Original SMILES: CN1C(=O)C2=C(c3cc4c(s3)-c3sc(-c5ncc(C#N)s5)cc3C43OCCO3)N(C)C(=O)C2=C1c1cc2c(s1)-c1sc(-c3ncc(C#N)s3)cc1C21OCCO1
Translated SELFIES: [C][N][C][Branch1_3][epsilon][=O][C][=C][Branch2_3][epsilon][S][c][c][c][c][Branch1_3][Ring2][s][Ring1][Ring2][-c][s][c][Branch1_3][O][-c][n][c][c][Branch1_3][Ring1][C][#N][s][Ring1][Branch1_2][c][c][Ring1][F][C][Ring1][=N][O][C][C][O][Ring1][Ring2][N][Branch1_3][epsilon][C][C][Branch1_3][epsilon][=O][C][Ring2][epsilon][Branch2_3][=C][Ring2][epsilon][N][c][c][c][c][Branch1_3][Ring2][s][Ring1][Ring2][-c][s][c][Branch1_3][O][-c][n][c][c][Branch1_3][Ring1][C][#N][s][Ring1][Branch1_2][c][c][Ring1][F][C][Ring1][=N][O][C][C][O][Ring1][Ring2]
Translated SMILES: CN1C(=O)C2=C(c3cc4c(s3)-c3sc(-c5ncc(C#N)s5)cc3C43OCCO3)N(C)C(=O)C2=C1c1cc2c(s1)-c1sc(-c3ncc(C#N)s3)cc1C21OCCO1


When comparing the original and decoded SMILES, do not use `==` equality. Use RDKit to check whether both SMILES correspond to the same molecule.

In [None]:
print(f"== Equals: {smiles == decoded_smiles}")

# Recomended 
# can_smiles = Chem.CanonSmiles(smiles)
# can_decoded_smiles = Chem.CanonSmiles(decoded_smiles)
# print(f"RDKit Equals: {can_smiles == can_decoded_smiles}")

== Equals: True


# Advanced Usage
Now let's try to customize the SELFIES constraints. We will first look at the default SELFIES semantic constraints. 

In [None]:
default_constraints = sf.get_semantic_constraints()
print(f"Default Constraints:\n {default_constraints}")
print()

AttributeError: ignored

We have two compounds here, CS=CC#S and \[Li\]=CC in SELFIES form. Under the default SELFIES settings, they are translated like so. Note that since Li is not recognized by SELFIES, it is constrained to 8 bonds by default.

In [None]:
c_s_compound = sf.encoder("CS=CC#S")
li_compound = sf.encoder("[Li]=CC")

print(f"\t CS=CC#S --> {sf.decoder(c_s_compound)}")
print(f"\t [Li]=CC --> {sf.decoder(li_compound)}")
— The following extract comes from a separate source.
open scoped NumberField nonZeroDivisors Classical
open Finset Real Ideal NumberField IsDedekindDomain
open Literature.NumberTheory.NumberFields Literature.NumberTheory.LFunctions
  Literature.NumberTheory.LFunctions.NumberField Literature.NumberTheory.GaloisRepresentations

namespace Summit.QuantumAdvantage.QuantumAdvantage.Theorems.DegreeOnePrimesEscape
We can add Li to the SELFIES constraints, and restrict it to 1 bond only. We can also restrict S to 2 bonds (instead of its default 6). After setting the new constraints, we can check to see if they were updated.

In [None]:
new_constraints = default_constraints
new_constraints['Li'] = 1
new_constraints['S'] = 2

sf.set_semantic_constraints(new_constraints)  # update constraints 

print(f"Updated Constraints:\n {sf.get_semantic_constraints()}")

Under our new settings, our previous molecules are translated like so. Notice that our new semantic constraints are met.

In [None]:
print(f"\t CS=CC#S --> {sf.decoder(c_s_compound)}")
print(f"\t [Li]=CC --> {sf.decoder(li_compound)}")

To revert back to the default constraints, simply call: 

In [None]:
sf.set_semantic_constraints()